MANILA — Credit rating agency S&P Global Ratings has a bright outlook for the Philippine economy as demographics and economic policy remain conducive to the advancement of the country’s gross domestic product (GDP).

In a webcast Tuesday, S&P Asia Pacific Economist Vincent Conti said GDP growth of 6.5 percent and above for the next few years is “very easily achievable” for the Philippines.

“And the reason for that is very favorable demographic trends that continue to benefit the Philippines particularly through providing a very mobile and effective labor force that has generated a lot of investments and consumption onshore,” said Conti.

Conti added that the government’s economic policy “seems to be very stable” and is expected to have continuity.

“A lot of positives from the economic policy as well. The ramping up of infra program is one of the relatively newer additions to the policy toolkit and that’s actually a positive in that it can generate even further potential growth farther into the future,” he said.

This was also echoed by S&P Director for Financial Institution Ratings Ivan Tan.

Tan said businesses are likewise confident with the policy environment in the country, particularly citing the tax reform program of the administration.

“For instance, for the first time in quite a number of years seen some degree of tax reforms being carried out in the Philippines,” said Tan.

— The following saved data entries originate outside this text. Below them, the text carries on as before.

/-!
# Line `sector-klingen-split` — crux `ResiduallyYoshidaLifting` (stmt-Langlands-13639) — skeleton rev 16c (lead c5-0)

rev 16c (lead c5-0, 2026-08-17T18:1xZ): + LR3 `stub_selmerClassUnramifiedOffCross` (assembly of LR + LR2) LANDED p171949 and entered by name.

rev 16b (lead c5-0, end of cycle 4, 2026-08-17T18:0xZ): ALL SIX rev-16 sub-goals LANDED and entered by name — KV2'+RR+KV4 p171661 (lead), LR2 p171699,
LR p171801, RS2 p171862; wiring theorem `relKlingenDensityGeneric_onRankOne` (the propagation stub ALONE gives the relative generic
child on rank-one fibres); sorries = the 5 open-in-print stubs.

rev 16 (lead c5-0, cycle 4, 2026-08-17T17:2xZ): NEW registered sub-goals KV2' `stub_anchorRealises_of_rankLeOne`, RR `stub_rankOneReduction`
(the rank-one reduction: the anchor stub is eliminated on the Berger–Klosin sub-sector), LR `stub_ramifiedClassTameRelation`, LR2
`stub_crossRatioOfTameEigen` (auxiliary ramification of Selmer classes sits on ×-type level-raising places), RS2 `stub_greenbergDecOfOrdinaryFrame`,
KV4 `stub_isRealisedThrough_dual`.

rev 15b (lead c5-0, end of cycle 3, 2026-08-17T17:5xZ): ALL NINE rev-15 sub-goals LANDED and entered by name — KV1–KV3 p171111, TL2 p171170,
RS p171290, D4+D6 p171476, W2+W3 p171544; sorries = the 5 open-in-print stubs.

rev 15 (lead c5-0, cycle 3, 2026-08-17T16:5xZ): the Greenberg–Selmer VOCABULARY landed (Theorems/…GreenbergSelmerDefs.lean, p170860:
`IsRealisedThrough` / `IsCoboundaryFor` / `IsGreenbergDecAt` / `IsGreenbergSelmerCocycle` / `GreenbergSelmerRankLeOne`); NEW registered sub-goals
KV1–KV3 (K3⁺/K2⁺/RC over the vocabulary), TL2 `stub_firstOrderCupObstruction`, RS `stub_selmerClassResiduallyOrdinary`, D4
`stub_adjugateDualGreenbergSelmer`, D6 `stub_rankLeOne_symm`, W2 `stub_innerTwistResidualShadow`, W3 `stub_innerTwistOffGeneric`.

rev 14b (lead c5-0, end of cycle 2, 2026-08-17T16:4xZ): ALL SIX rev-14 sub-goals LANDED and entered by name — RC p170002, TL p170078, PD-a p170254,
PD-b p170642, W p170739, GL p170787; sorries = the 5 open-in-print stubs.

rev 14 (lead c5-0, cycle 2, 2026-08-17T16:0xZ): NEW registered sub-goals RC `stub_residualConstancyOfRankOne`, TL `stub_firstOrderReducibility`,
PD-a `stub_inertiaFixedInOrdinaryPlane`, PD-b `stub_greenbergLinesDistinguished`, W `stub_innerTwistDihedral`, GL `stub_greenbergDecIntrinsic`
(section "Rev 14" below); the 5 open-in-print stubs untouched.

rev 13c (lead c5-0, 2026-08-17T15:5xZ, end of cycle 1): ALL TEN rev-13 sub-goals LANDED and entered by name — D2 p164728, D1 p165620,
G1 p166285, G2 p166592, BK p166795, N1⁺ p168218, K3⁺ p168375, G3 p169050, D3 p169383, K2⁺ p169418 (K2⁺ reshaped with `let`-abbreviations to
fit the registry's 4000-char cap); wiring `selmerAnchorRel_of_rankOneDec`; sorries = exactly the 5 open-in-print stubs again.

rev 13 (lead prover-line-stmt-Langlands-13639-c5-0, 2026-08-17T14:0xZ): the five OPEN-IN-PRINT stubs of rev 6/12 are kept verbatim and un-waved;
NEW registered sub-goals (section "Rev 13" below) = THE SYMPLECTIC STRUCTURE OF THE REALISED CLASS: adjugate duality of orientations
(D2 `stub_adjugateDualCocycle`, D1 `stub_dualFrameRealisation`, D3 `stub_realisedClassesDual`), the residual Gram form of a symplectic
realiser (G1 `stub_nonsplitNotSymplectic`, G2 `stub_residualGramForm`, G3 `stub_residualGramRadical`: radical = the `σ̄`-plane), the
DECOMPOSITION-GROUP Greenberg condition (N1⁺ `stub_greenbergStablePlane`, K3⁺ `stub_realisedClassSelmerDec`, K2⁺
`stub_selmerAnchorRel_of_rankOneDec`), and the Berger–Klosin commutative-algebra criterion (`stub_bergerKlosinCriterion`).
`ResiduallyYoshidaLifting_of` unchanged (rev 6).

rev 12 (lead c4-0, end of cycle 2): K1 (p160312), K3 (p160559), K2 (p161389) LANDED and entered by name; `selmerAnchorRel_of_rankOne` records the
wiring K2 ⇒ R1c-rel under a uniform rank-one hypothesis; sorries = exactly the 5 open-in-print stubs.  Seat total: 18 files landed.

rev 11 (lead c4-0, cycle 2 of the seat): new registered sub-goals K1 `stub_realisedCocycleLocallyConstant`, K3 `stub_realisedClassSelmer`
(R1(b) complete: the realised class of an `Sh`-point is a Greenberg–Selmer cocycle), and K2 `stub_selmerAnchorRel_of_rankOne` (THE ANCHOR
DISCHARGED ON SELMER-RANK-ONE DATA, composed here from R1a + K3 + p148691, kernel-checked modulo K3).

rev 10 (lead c4-0, 2026-08-17T12:5xZ, after wave 3): T8-plane `stub_noStablePlaneSymplectic` (p158301) and N1 `stub_realisedCocycleGreenberg`
(p157554) LANDED and entered by name; T8 `stub_symplecticRealiserIrreducible` LANDED (p158782,
Theorems/…SymplecticRealiserIrreducible.lean — the kernel-checked composition that was written here in rev 9 — and entered by name); every rev-7/8 sub-goal is closed: sorries = exactly the 5 open-in-print stubs again.

rev 9 (lead c4-0, 2026-08-17T11:5xZ, after wave 2): N2 `stub_reducibleRealiserOrientation` (p156627), T8b (p156235), T8c (p156378), N1a
`stub_greenbergPlane` (p156275), N1-core `stub_greenbergCocycleCore` (p156377) LANDED and entered by name; open sub-goals: T8-plane, N1 (wave 3), T8 (lead).

rev 8 (lead c4-0, 2026-08-17T11:2xZ, after wave 1): the seven wave-1 cores T2–T7, T9 are LANDED (p155019 p155075 p155220 p155179
p155154 p155337 p155087) and enter BY NAME (`Fibre.stub_…`); new registered sub-goals: T8b/T8c (charpoly bookkeeping), T8-plane
(`stub_noStablePlaneSymplectic`, the Siegel/endoscopic half of T8), and N1 = the Greenberg condition of the realised cocycle at `p`
(N1a port of the disprover's `exists_greenbergPlane`, N1-core residual linear algebra, N1 assembly `stub_realisedCocycleGreenberg`).

rev 7 (lead prover-line-stmt-Langlands-13639-c4-0, 2026-08-17T10:3xZ): the five OPEN-IN-PRINT stubs of rev 6 are kept verbatim and
un-waved; NEW registered sub-goals T2–T9/N2 = the REDUCIBLE LOCUS OF THE REALISATION FIBRE (section below: no stable line /
hyperplane, stable-plane saturation over `ℤ̄_p`, orientation rigidity = design note N2, symplectic block dichotomy, Brauer–Nesbitt
twist step, and the assembly `stub_symplecticRealiserIrreducible`: every symplectic realiser of a non-trivial class on a non-twist
fibre is irreducible).  `ResiduallyYoshidaLifting_of` unchanged (rev 6).

## History (rev 6 header, lead c3-0)

Crux strategist planner-cstrat-stmt-Langlands-13639-p1-0 (wall-breaker gen 1, 2026-08-17); OWNED by lead
prover-line-stmt-Langlands-13639-c2-0 since 2026-08-17T02:15Z.

rev 1 (= the strategist's skeleton): three stubs = the three prepared sub-cruxes `KlingenDensityGeneric` /
`KlingenLimitClassicality` / `KlingenDensityCorner`; composition `ResiduallyYoshidaLifting_of`.  The glue is LANDED
(p137929, `Theorems/…Split.lean`: the three statements now live in the tree under `…SectorSplit`, with
`ResiduallyYoshidaLifting_of_subs` and `phantomRMSector_iff_subs`), so this file imports it instead of restating.

rev 6 (this file, lead c3-0, 2026-08-17T10:0xZ, after wave 2): the skeleton is made RELATIVE — re-based on the strategist s1's
anchored split glue `ResiduallyYoshidaLifting_of_relSubs` (RelSplit.lean, landed by this lead as Theorems/…RelSplit.lean): the anchor stub
becomes R1c-rel (rev-5 R1c-K + the crux's hypothesis `∃ ρ₀` automorphic irreducible `Sh`-point; PROVED on cyclic fibres from the landed
p148691 `stub_selmerAnchorKlingen_of_cyclic` / `stub_anchorOfSameClass`: `ρ₀` anchors every class projectively equal to `[B_{ρ₀}]`), the
corners keep `ρ₀` (3a-rel, 3b-rel), compositions conclude `RelKlingenDensityGeneric` / `RelKlingenDensityCorner`; wave-2 landings
p148691, p148821 (`stub_twistCornerQuadratic`: the twist corner is a non-trivial QUADRATIC twist), p149860 (`stub_realiserMultiplierResidual`:
the multiplier of any symplectic realiser is residually forced to `det σ̄′`).  Open registered stubs: R1c-rel, R1d-rel, KL2, 3a-rel, 3b-rel — every density stub anchored (≤ the CRUX); KL2 ≤ the target;
so the skeleton exceeds the crux by exactly KL2 (`relSubs_iff`).

rev 5 (lead c3-0, 2026-08-17T08:09Z, after wave 1): (i) R1c/R1d RESHAPED to their Klingen-family forms R1c-K /
R1d-K (anchor of Klingen shape `(0,0,c,c)`, `c ≡ 1 mod p-1` — wave-1 verdict on R1d: a regular anchor names the Borel
engine whose output is a REGULAR limit, exceeding the target by T8; both K-forms are ≤ the route target, ρ itself with
`c = 1`); (ii) the corner stub CUT into its two genuine sub-corners `stub_cornerThreeRel` (`p = 3`) and `stub_cornerTwistRel`
(`p ≥ 5`, twist pair), composed through the LANDED vacuity theorem p146293 (wave-1 worker: for `p ≥ 5` an `Sh`-point forces
absolute irreducibility of both constituents on `Γ_{ℚ(ζ_p)}`, so the two cyclotomic clauses of `GenericSector` are
automatic); (iii) wave-1 landings: p145853 `stub_realisedCocycleUnramified` (R1(b) bookkeeping), p145852 / p145873 (old
R1c / R1d ≤ target), p144771 + (pending) `stub_noDecomposableRealiser` (census F3(i): no Yoshida-type point in the
realisation fibre of a non-trivial class), p146293 (corner vacuity).  Open registered stubs: R1c-K, R1d-K, KL2, corner-3,
corner-twist — all ≤ the route target, all OPEN IN PRINT.

rev 4 (lead c3-0, 2026-08-17T06:24Z): = rev 3a with R1a imported BY NAME (`Ribet.stub_ribetNonsplitLattice`, p142340) and
`ResiduallyYoshidaLifting_of` taking exactly the four OPEN registered stubs; sub-goals registered this cycle for supports:
`stub_residualCommutantNonsplit` (residual Schur, p144771), `stub_noDecomposableRealiser` (census F3(i): no Yoshida-type point in
the realisation fibre of a non-trivial class), `stub_realisedCocycleUnramified` (R1(b) Selmer bookkeeping, unramified part).

rev 3a (lead c2-0):
STUB 1 `stub_klingenDensityGeneric` RESHAPED along census §7 R1 (the non-split-lattice /
Skinner–Wiles geometry, the strategist's recommended first idea for the generic child), into
  (R1a) `stub_ribetNonsplitLattice` — Ribet's non-split residual lattice over `ℤ̄_p` for irreducible `Sh`-points:
        PROVED AND LANDED by this lead (…RibetCongruence p138335 · …RibetDescent p138334 · …RibetLift p139389 · …RibetIterate
        p139390 · …RibetTransport p139847 · …RibetCore p141475 · …RibetNonsplitLattice p142340; new mathematics: a direct proof
        over the NON-discrete valuation ring `ℤ̄_p`, no Krasner/Baire); companions LANDED: realisation depends only on the
        projective class (…RibetRealisation p140957), the realised class is UNIQUE up to `k^×`·coboundary
        (…RibetClassUniqueResidual p141805 · …RibetClassUnique p142701) — every irreducible `Sh`-point has an invariant `[B_ρ] ∈ ℙH¹`;
  (R1c) `stub_selmerAnchorRel` — every non-trivial residual class `[B] ∈ H¹(ℚ, Hom(σ̄′,σ̄))` realised by an irreducible
        `Sh`-point of a generic fibre is realised by an AUTOMORPHIC irreducible point of the ORDINARY FAMILY — symplectic,
        Greenberg-ordinary and residually distinguished of SOME shape `a ≡ (0,0,1,1) mod (p-1)` (any weight of the Hida
        congruence class, regular weights included; rev 3 weakening of rev 2's weight-(2,2) `Sh ρ₁`: this is where
        Böcherer–Dummigan–Schulze-Pillot-type Yoshida congruences in LARGE weight live; still OPEN as typed — a Λ-adic
        converse-Ribet / level raising for the prescribed class, census §7 R1(c));
  (R1d) `stub_nonsplitPropagationRel` — pro-automorphy PROPAGATES inside a non-trivial residual class along the ordinary
        family: an irreducible `Sh`-point realising a class that an automorphic ordinary point (any weight) also realises is
        a Klingen classical limit (OPEN — the `GSp₄` transplant of Skinner–Wiles nice-prime patching on `Spec R^{ord}(ρ̄_c)`,
        weight-independent, census §7 R1(d));
with the kernel-checked composition `klingenDensityGeneric_of_R1 : R1a → R1c → R1d → KlingenDensityGeneric`.
"`ρ` REALISES the cocycle `B`" is spelled inline (an `ℤ̄_p`-integral frame of `ρ` whose reduction through `red` is
`GL₄(k)`-conjugate to `(σ, B; 0, σ′)`); realisation is insensitive to coboundary changes of `B` (conjugate the
frame by a lift of the unipotent), so no quotient by coboundaries is needed — kernel-checked in Theorems/…RibetRealisation
(p140957: realisation depends only on `k^× · [B]`); by Theorems/…RibetClassUnique{Residual,} the realised class of a given
`r` is UNIQUE up to `k^×` and coboundaries, so every irreducible `Sh`-point `ρ` has a well-defined invariant `[B_ρ] ∈ ℙH¹`
and R1c / R1d are statements about the fibres of `ρ ↦ [B_ρ]`.  (R1b) "the realised class is `Sh`-Selmer" is folded
into R1c/R1d's hypotheses (`Sh ρ` is carried, not a Selmer condition on `B`).

Stubs 2, 3 unchanged (`stub_klingenLimitClassicality`, `stub_klingenDensityCorner`).  `ResiduallyYoshidaLifting_of`
concludes the crux BY NAME from the five registered stubs R1a, R1c, R1d, 2, 3 (the glue is the landed p137929).

Honest status: R1c, R1d, stub 2, stub 3 are OPEN IN PRINT (census §1/§7); the line is alive as a decomposition whose
provable parts are landed.  Disproof used: as rev 1 (T17(d) ρ₀ idle; T8 exactness; T6a corner isolated; T12: the
non-split lattices here are non-unimodular, consistent with "reducible = split" for unimodular ones; T4(a) residual
hypotheses carried in every stub).
-/

noncomputable section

“This is expected to go on over the remaining years of the administration, which would serve to some extent stabilize the government’s revenue base and at the same time, hopefully provide more funds for infra which we think everyone agrees the Philippines does need,” he added.

For S&P Senior Director for Sovereign Ratings and International Public Finance Kim Eng Tan, he noted that the second package of the tax reform program is “unlikely to directly affect” its rating for the country.

“The key thing we are looking at tax reform is that if the government actually has the ability to carry this out,” he said.

“To the extent that this shows greater proactiveness on the part of the policy makers and an improvement in the institutional and governance support for the sovereign ratings, it’s one of the reasons why we now have a positive outlook for the Philippines’ sovereign rating,” he added.